We also asked about whether or not people thought using hydrogen would change the way they cooked and heated their homes, and how it would impact upon their methods of personal transport. As well as emitting no greenhouse gasses when burned, hydrogen also emits no carbon monoxide, and burns with a flame that is almost invisible in daylight conditions. Many of our participants did not know this before speaking to us. We consequently asked participants to imaginatively place themselves in their homes: cooking, turning on the heating, running a bath, and posed – if you were doing all of this using hydrogen, how do you think you would do them differently? And just as importantly, would any change in how you do these things be acceptable to you, or would they be an insurmountable obstacle and therefore push you away from potentially using hydrogen in the future?

As well as this, we sought to explore what worries and fears people might have about using hydrogen, and how this compared to concerns they had about their existing sources of energy like electricity and natural gas.
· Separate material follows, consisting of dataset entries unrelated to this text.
import Summits.CriticalPhenomena.PercolationContinuityZ3.Theorems.PercNearOneGluingNoHeavyRsw3WMSFMeasurable
import HarnessLib

/-!
# RSW3 lane (P2, gen 30): THE WIRED MINIMAL SPANNING FOREST, IV — IDENTIFICATION OF THE MEASURABLE EVENTS: the infinite branch of the invasion
# tree at its root is EXACTLY the first backbone step (`ξ(o, y; T(o)) ⟺ y = R_o(1)`), and the forest cluster of `w` avoiding its parent is EXACTLY
# the set of descendants of `w` (`ξ(par w, w; 𝔉_w) ⟺ w` is a trunk vertex)

builds on p205010 (kernel theorem, internal audit signed; external expert review pending) — NOT used in this file.

Cell `prim-rsw3`, prover seat `prim-rsw3-p2` (gen 30), memo `run/shared/lean/prim/rsw3/P2-RSWLITE.md` §37.  Support file
(`--supports stmt-CriticalPhenomena-4575`); no definitions, no named facts, no sorries.  Fourth file of the programme "every component of `𝔉_w(ℤ^d)` has
EXACTLY ONE end" (Lyons–Peres 2016 Thm. 11.12).  The mass transports of the last two steps are indicators of events written with the Barriers library's
`InfBranch` (measurable and equivariant by file III); here those events are identified, deterministically, with the combinatorial notions of files I–II.

* §1 `infBranch_treeEdges_ray_one`, **`infBranch_treeEdges_iff_eq_ray_one`** — for the invasion tree `T(o)` of an infinite connected locally finite graph
  with outlets beyond every time and backbone `R` from `o`: the branch of a neighbour `y` of `o` (its cluster in `T(o) − o`) is infinite iff `y = R 1`
  (every other branch lies on the root's side `I_m` of any outlet bond — finite — because the far side hangs off the backbone).
* §2 (an acyclic `openGraph ω` with a coherent tail-sharing ray field `R`, `par w = R w 1`): **`mem_openClusterIn_avoid_parent_iff_desc`** — `u` lies in the
  `ω`-cluster of `w` avoiding `par w` iff `u` DESCENDS from `w` (`∃ i, R u i = w`); hence **`infBranch_parent_iff_trunk`** — `ξ(par w, w; ω)` iff `w` is a
  trunk vertex.

References: R. Lyons, Y. Peres, *Probability on Trees and Networks* (2016), Prop. 8.18 (ξ), Thm. 11.12 [LyonsPeres2016]; R. Lyons, Y. Peres, O. Schramm,
Ann. Probab. 34 (2006) Thm. 3.12 [LyonsPeresSchramm2006].
-/

noncomputable section

namespace Summit.CriticalPhenomena.PercolationContinuityZ3.Theorems.Rsw3

open Finset Filter MeasureTheory Literature.Probability.LatticeModels Literature.Probability.Percolation
open Literature.Probability.Percolation.Invasion Literature.Barriers.CriticalPhenomena

section General

variable {V : Type*} [DecidableEq V] {G : SimpleGraph V} [G.LocallyFinite]

/-! ## §0 Walks avoiding a vertex -/

omit [DecidableEq V] [G.LocallyFinite] in
/-- A vertex reachable from `y ≠ o` by steps avoiding `o` is not `o`. [folklore] -/
theorem ne_of_reachable_avoid {H : SimpleGraph V} {o y x : V} (h : (H ⊓ withinGraph ⊤ ({o} : Set V)ᶜ).Reachable y x) (hy : y ≠ o) :
    x ≠ o := by
  obtain ⟨p⟩ := h
  induction p with
  | nil => exact hy
  | cons hadj _ ih =>
    refine ih ?_
    rw [SimpleGraph.inf_adj, withinGraph_adj] at hadj
    exact hadj.2.2.2

omit [DecidableEq V] [G.LocallyFinite] in
/-- A walk all of whose vertices lie in `S` is a walk with steps inside `S`. [folklore] -/
theorem reachable_inf_withinGraph_of_walk {H : SimpleGraph V} {S : Set V} :
    ∀ {u v : V} (p : H.Walk u v), (∀ x ∈ p.support, x ∈ S) → (H ⊓ withinGraph ⊤ S).Reachable u v
  | _, _, SimpleGraph.Walk.nil, _ => SimpleGraph.Reachable.refl _
  | _, _, SimpleGraph.Walk.cons (v := w) hadj p, hp => by
    have hu := hp _ (SimpleGraph.Walk.start_mem_support _)
    have hw : w ∈ S := hp w (by simp)
    refine (SimpleGraph.Adj.reachable ?_).trans (reachable_inf_withinGraph_of_walk p fun x hx => hp x (by simp [hx]))
    rw [SimpleGraph.inf_adj, withinGraph_adj]
    exact ⟨hadj, (SimpleGraph.top_adj _ _).2 hadj.ne, hu, hw⟩

/-! ## §1 The infinite branch at the root of the invasion tree is the first backbone step -/

/-- Along the backbone, `R 1, R 2, …` lie in the branch of `R 1` at the root: `(T(o) − o)`-paths from `R 1` to every `R (k+1)`.
[cite: LyonsPeres2016, Prop. 8.18 (ξ) and Thm. 11.12 (proof)] -/
theorem ray_succ_mem_openClusterIn {U : Sym2 V → ℝ} {o : V} {R : ℕ → V} (hR : Function.Injective R) (hR0 : R 0 = o)
    (hRadj : ∀ i, (tree G U o).Adj (R i) (R (i + 1))) (k : ℕ) :
    R (k + 1) ∈ openClusterIn (withinGraph ⊤ ({o} : Set V)ᶜ) (treeEdges G U o) (R 1) := by
  rw [mem_openClusterIn_iff]
  have hne : ∀ j, R (j + 1) ≠ o := fun j h => by have := hR (h.trans hR0.symm); omega
  induction k with
  | zero => exact SimpleGraph.Reachable.refl _
  | succ k ih =>
    refine ih.trans (SimpleGraph.Adj.reachable ?_)
    rw [SimpleGraph.inf_adj, openGraph_adj, withinGraph_adj]
    obtain ⟨hmem, hne'⟩ := (tree_adj G).1 (hRadj (k + 1))
    exact ⟨⟨hmem, hne'⟩, (SimpleGraph.top_adj _ _).2 hne', hne k, hne (k + 1)⟩

/-- **`ξ(o, R 1; T(o))` holds**: the branch of the first backbone vertex at the root is infinite. [cite: LyonsPeres2016, Prop. 8.18 (ξ)] -/
theorem infBranch_treeEdges_ray_one {U : Sym2 V → ℝ} {o : V} {R : ℕ → V} (hR : Function.Injective R) (hR0 : R 0 = o)
    (hRadj : ∀ i, (tree G U o).Adj (R i) (R (i + 1))) : InfBranch (treeEdges G U o) o (R 1) := by
  obtain ⟨hmem, hne⟩ := (tree_adj G).1 (hRadj 0)
  rw [hR0] at hmem hne
  refine ⟨hmem, hne, ?_⟩
  show (openClusterIn (withinGraph ⊤ ({o} : Set V)ᶜ) (treeEdges G U o) (R 1)).Infinite
  refine (Set.infinite_range_of_injective (f := fun k => R (k + 1)) fun i j h => by simpa using hR h).mono ?_
  rintro _ ⟨k, rfl⟩
  exact ray_succ_mem_openClusterIn hR hR0 hRadj k

/-- A walk in the invasion tree with an outlet bond removed, starting at the far endpoint of that bond, never visits the root.
[cite: LyonsPeresSchramm2006, Thm. 3.12 (proof: the outlet bond separates o from infinity)] -/
theorem ne_root_of_mem_support_far {U : Sym2 V → ℝ} {o : V} {m : ℕ} (hm : IsOutlet G U o m) {a : V × V}
    (ha : newDart G U (invasion G U o m) = some a) {z : V} (p : ((tree G U o).deleteEdges {s(a.1, a.2)}).Walk a.2 z) :
    ∀ x ∈ p.support, x ≠ o := by
  classical
  intro x hx hxo
  subst hxo
  have hreach : ((tree G U x).deleteEdges {s(a.1, a.2)}).Reachable x a.2 := ⟨(p.takeUntil x hx).reverse⟩
  exact snd_not_mem_of_newDart ha ((reachable_deleteEdges_outlet_iff hm ha).1 hreach)

/-- **`ξ(o, y; T(o)) ⟺ y = R 1`** (infinite connected locally finite graph, outlets beyond every time, `R` the backbone from `o`): the branch at the root of any
neighbour `y ≠ R 1` is contained in the root's side `I_m` of an outlet bond — it is disjoint from the branch of `R 1` (acyclicity), which contains the far
side — hence finite. [cite: LyonsPeres2016, Prop. 8.18 (ξ) and Thm. 11.12 (proof)] [cite: LyonsPeresSchramm2006, Thm. 3.12 (proof)] -/
theorem infBranch_treeEdges_iff_eq_ray_one [Infinite V] (hG : G.Preconnected) {U : Sym2 V → ℝ} {o : V}
    (hout : ∀ k, ∃ m, k ≤ m ∧ IsOutlet G U o m) {R : ℕ → V} (hR : Function.Injective R) (hR0 : R 0 = o)
    (hRadj : ∀ i, (tree G U o).Adj (R i) (R (i + 1))) (y : V) : InfBranch (treeEdges G U o) o y ↔ y = R 1 := by
  classical
  refine ⟨fun h => ?_, fun h => h ▸ infBranch_treeEdges_ray_one hR hR0 hRadj⟩
  by_contra hy
  obtain ⟨hmem, hoy, hinf⟩ := h
  obtain ⟨m, -, hm⟩ := hout 0
  obtain ⟨a, ha⟩ := exists_newDart_eq_some (boundaryDarts_invasion_nonempty hG U o m)
  obtain ⟨i, -, -, hi2⟩ := ray_crosses_outlet hm ha hR hR0 hRadj
  set T := tree G U o with hT
  set K : SimpleGraph V := withinGraph ⊤ ({o} : Set V)ᶜ with hK
  have hTo : openGraph (treeEdges G U o) = T := rfl
  have hTac : T.IsAcyclic := tree_isAcyclic U o
  have hyo : T.Adj y o := (tree_adj G).2 ⟨by rw [Sym2.eq_swap]; exact hmem, hoy.symm⟩
  have hoR : T.Adj o (R 1) := by have := hRadj 0; rwa [hR0] at this
  have hyR : y ≠ R 1 := hy
  -- (1) the branches of `y` and of `R 1` at `o` are disjoint
  have hdisj : ∀ z, z ∈ openClusterIn K (treeEdges G U o) y → z ∉ openClusterIn K (treeEdges G U o) (R 1) := by
    intro z hzy hzR
    rw [mem_openClusterIn_iff, hTo] at hzy hzR
    obtain ⟨q⟩ := hzy.trans hzR.symm
    have hsupp : ∀ x ∈ q.support, x ≠ o := fun x hx =>
      ne_of_reachable_avoid (H := T) ⟨q.takeUntil x hx⟩ hoy.symm
    -- the path version of `q`, carried to `T`, versus the path `y, o, R 1`
    have hq₀E : ∀ e ∈ (q.toPath : (T ⊓ K).Walk y (R 1)).edges, e ∈ T.edgeSet := fun e he =>
      SimpleGraph.edgeSet_mono inf_le_left ((q.toPath : (T ⊓ K).Walk y (R 1)).edges_subset_edgeSet he)
    let q₁ : T.Walk y (R 1) := (q.toPath : (T ⊓ K).Walk y (R 1)).transfer T hq₀E
    have hq₁ : q₁.IsPath := q.toPath.2.transfer _
    have hq₁supp : ∀ x ∈ q₁.support, x ≠ o := by
      intro x hx
      rw [SimpleGraph.Walk.support_transfer] at hx
      exact hsupp x (q.support_toPath_subset_support hx)
    let r : T.Walk y (R 1) := SimpleGraph.Walk.cons hyo (SimpleGraph.Walk.cons hoR SimpleGraph.Walk.nil)
    have hr : r.IsPath := by
      refine (SimpleGraph.Walk.IsPath.nil.cons ?_).cons ?_
      · rw [SimpleGraph.Walk.support_nil, List.mem_singleton]; exact hoR.ne
      · rw [SimpleGraph.Walk.support_cons, SimpleGraph.Walk.support_nil, List.mem_cons, List.mem_singleton]
        rintro (h | h)
        · exact hoy h.symm
        · exact hyR h
    have hrq : (⟨q₁, hq₁⟩ : T.Path y (R 1)) = ⟨r, hr⟩ := hTac.path_unique _ _
    have hmem_o : o ∈ q₁.support := by
      rw [show q₁ = r from congrArg Subtype.val hrq]
      simp [r]
    exact hq₁supp o hmem_o rfl
  -- (2) every vertex of the branch of `y` lies in `I_m`
  have hsub : openClusterIn K (treeEdges G U o) y ⊆ ↑(invasion G U o m) := by
    intro z hzy
    by_contra hzm
    rw [Finset.mem_coe] at hzm
    -- `z` is invaded: it is `T`-reachable from `o`
    have hzreach : T.Reachable o z := by
      have h1 := hzy
      rw [mem_openClusterIn_iff, hTo] at h1
      exact hyo.symm.reachable.trans (h1.mono inf_le_left)
    obtain ⟨n, hzn⟩ := (mem_invadedRegion G).1 ((tree_reachable_iff_mem_invadedRegion).1 hzreach)
    -- far side: joined to `a.2` avoiding the outlet bond, hence avoiding `o`
    obtain ⟨p⟩ := reachable_deleteEdges_outlet_snd hm ha hzn hzm
    have hfar : (T ⊓ K).Reachable a.2 z := by
      have h := reachable_inf_withinGraph_of_walk (S := ({o} : Set V)ᶜ) p fun x hx => ne_root_of_mem_support_far hm ha p x hx
      exact h.mono (inf_le_inf_right _ (SimpleGraph.deleteEdges_le _))
    -- so `z` is in the branch of `R 1`
    have hzR : z ∈ openClusterIn K (treeEdges G U o) (R 1) := by
      rw [mem_openClusterIn_iff, hTo]
      have h1 := ray_succ_mem_openClusterIn hR hR0 hRadj i
      rw [mem_openClusterIn_iff, hTo, hi2] at h1
      exact h1.trans hfar
    exact hdisj z hzy hzR
  exact hinf ((invasion G U o m).finite_toSet.subset hsub)

/-! ## §2 The forest cluster avoiding the parent is the set of descendants -/

section RayField

variable {ω : BondConfig V} {R : V → ℕ → V}

omit [DecidableEq V] [G.LocallyFinite] in
/-- One step of a walk avoiding `par w`: descent from `w` propagates to the next vertex (orientation of the bond, file II). [cite: LyonsPeres2016, Thm. 11.12 (proof)] -/
theorem desc_of_adj_avoid (hF : (openGraph ω).IsAcyclic) (h0 : ∀ v, R v 0 = v) (hinj : ∀ v, Function.Injective (R v))
    (hadj : ∀ v i, (openGraph ω).Adj (R v i) (R v (i + 1))) (hcoh : ∀ v i k, R (R v i) k = R v (i + k))
    (htail : ∀ x y, (openGraph ω).Adj x y → ∃ a b, ∀ k, R x (a + k) = R y (b + k))
    {w x x' : V} (hxx' : (openGraph ω ⊓ withinGraph ⊤ ({R w 1} : Set V)ᶜ).Adj x x') (hx : ∃ i, R x i = w) : ∃ i, R x' i = w := by
  rw [SimpleGraph.inf_adj, withinGraph_adj] at hxx'
  obtain ⟨hF', -, -, hx'p⟩ := hxx'
  obtain ⟨i, hi⟩ := hx
  rcases parent_or_parent_of_adj hF h0 hinj hadj hF' (htail _ _ hF') with h | h
  · -- `par x = x'`
    rcases Nat.eq_zero_or_pos i with rfl | hi0
    · rw [h0] at hi
      subst hi
      exact absurd (Set.mem_singleton_iff.2 h.symm) hx'p
    · refine ⟨i - 1, ?_⟩
      rw [← h, hcoh, show 1 + (i - 1) = i by omega, hi]
  · -- `par x' = x`
    exact ⟨1 + i, by rw [← hcoh x' 1 i, h, hi]⟩

omit [DecidableEq V] [G.LocallyFinite] in
/-- **THE CLUSTER OF `w` AVOIDING ITS PARENT IS THE SET OF DESCENDANTS OF `w`** (acyclic `openGraph ω` with a coherent tail-sharing ray field `R`):
`u ∈ openClusterIn (withinGraph ⊤ {R w 1}ᶜ) ω w ⟺ ∃ i, R u i = w`. [cite: LyonsPeres2016, Thm. 11.12 (proof: the trunk)] [cite: LyonsPeres2016, Prop. 8.18 (ξ)] -/
theorem mem_openClusterIn_avoid_parent_iff_desc (hF : (openGraph ω).IsAcyclic) (h0 : ∀ v, R v 0 = v) (hinj : ∀ v, Function.Injective (R v))
    (hadj : ∀ v i, (openGraph ω).Adj (R v i) (R v (i + 1))) (hcoh : ∀ v i k, R (R v i) k = R v (i + k))
    (htail : ∀ x y, (openGraph ω).Adj x y → ∃ a b, ∀ k, R x (a + k) = R y (b + k)) (w u : V) :
    u ∈ openClusterIn (withinGraph ⊤ ({R w 1} : Set V)ᶜ) ω w ↔ ∃ i, R u i = w := by
  rw [mem_openClusterIn_iff]
  constructor
  · rintro ⟨p⟩
    -- descent propagates along the walk from `w`
    suffices h : ∀ {a b : V} (q : (openGraph ω ⊓ withinGraph ⊤ ({R w 1} : Set V)ᶜ).Walk a b), (∃ i, R a i = w) → ∃ i, R b i = w from
      h p ⟨0, h0 w⟩
    intro a b q
    induction q with
    | nil => exact id
    | cons hadj' _ ih => exact fun ha => ih (desc_of_adj_avoid hF h0 hinj hadj hcoh htail hadj' ha)
  · rintro ⟨i, hi⟩
    -- the backbone of `u` from `u` to `R u i = w` avoids `R w 1 = R u (i+1)`
    have hp : R w 1 = R u (i + 1) := by rw [← hi, hcoh]
    have hne : ∀ j, j ≤ i → R u j ≠ R w 1 := fun j hj h => by
      rw [hp] at h; have := hinj u h; omega
    have hreach : ∀ j, j ≤ i → (openGraph ω ⊓ withinGraph ⊤ ({R w 1} : Set V)ᶜ).Reachable u (R u j) := by
      intro j hj
      induction j with
      | zero => rw [h0]
      | succ j ih =>
        refine (ih (by omega)).trans (SimpleGraph.Adj.reachable ?_)
        rw [SimpleGraph.inf_adj, withinGraph_adj]
        exact ⟨hadj u j, (SimpleGraph.top_adj _ _).2 (hadj u j).ne, hne j (by omega), hne (j + 1) hj⟩
    have := hreach i le_rfl
    rw [hi] at this
    exact this.symm

omit [DecidableEq V] [G.LocallyFinite] in
/-- **`ξ(par w, w; ω) ⟺ w` IS A TRUNK VERTEX** (infinitely many descendants), for a vertex `w` whose parent bond is in `ω`.
[cite: LyonsPeres2016, Prop. 8.18 (ξ) and Thm. 11.12 (proof: the trunk)] -/
theorem infBranch_parent_iff_trunk (hF : (openGraph ω).IsAcyclic) (h0 : ∀ v, R v 0 = v) (hinj : ∀ v, Function.Injective (R v))
    (hadj : ∀ v i, (openGraph ω).Adj (R v i) (R v (i + 1))) (hcoh : ∀ v i k, R (R v i) k = R v (i + k))
    (htail : ∀ x y, (openGraph ω).Adj x y → ∃ a b, ∀ k, R x (a + k) = R y (b + k)) (w : V) :
    InfBranch ω (R w 1) w ↔ {u | ∃ i, R u i = w}.Infinite := by
  have hset : openClusterIn (withinGraph ⊤ ({R w 1} : Set V)ᶜ) ω w = {u | ∃ i, R u i = w} :=
    Set.ext fun u => mem_openClusterIn_avoid_parent_iff_desc hF h0 hinj hadj hcoh htail w u
  have hadj0 := hadj w 0
  rw [h0, openGraph_adj] at hadj0
  unfold InfBranch
  rw [show (ω ∈ percolatesVia (withinGraph ⊤ ({R w 1} : Set V)ᶜ) w) ↔ (openClusterIn (withinGraph ⊤ ({R w 1} : Set V)ᶜ) ω w).Infinite
    from Iff.rfl, hset]
  refine ⟨fun h => h.2.2, fun h => ⟨by rw [Sym2.eq_swap]; exact hadj0.1, hadj0.2.symm, h⟩⟩

end RayField

end General

end Summit.CriticalPhenomena.PercolationContinuityZ3.Theorems.Rsw3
Finally, we also sought to determine, given most people’s knowledge of hydrogen was low, what forms of evidence and information would be valued knowledge about and confidence in hydrogen, and who the public would trust to provide them with it.

The day when hydrogen replaces natural gas in our pipes and boilers might be some time away yet, but Cyrus Harding may have been eerily prescient when, back in 1874, he referred to hydrogen as “the coal of the future.” Yet hydrogen can only be implemented effectively if we appreciate and understand the complex ways it would change our everyday lives and the extent to which any potential changes could weave themselves into our daily practices. As a result, we hope that this research will produce insights of relevance to researchers, industry, and governmental organisations investigating the ways in which hydrogen might be used in the UK energy system.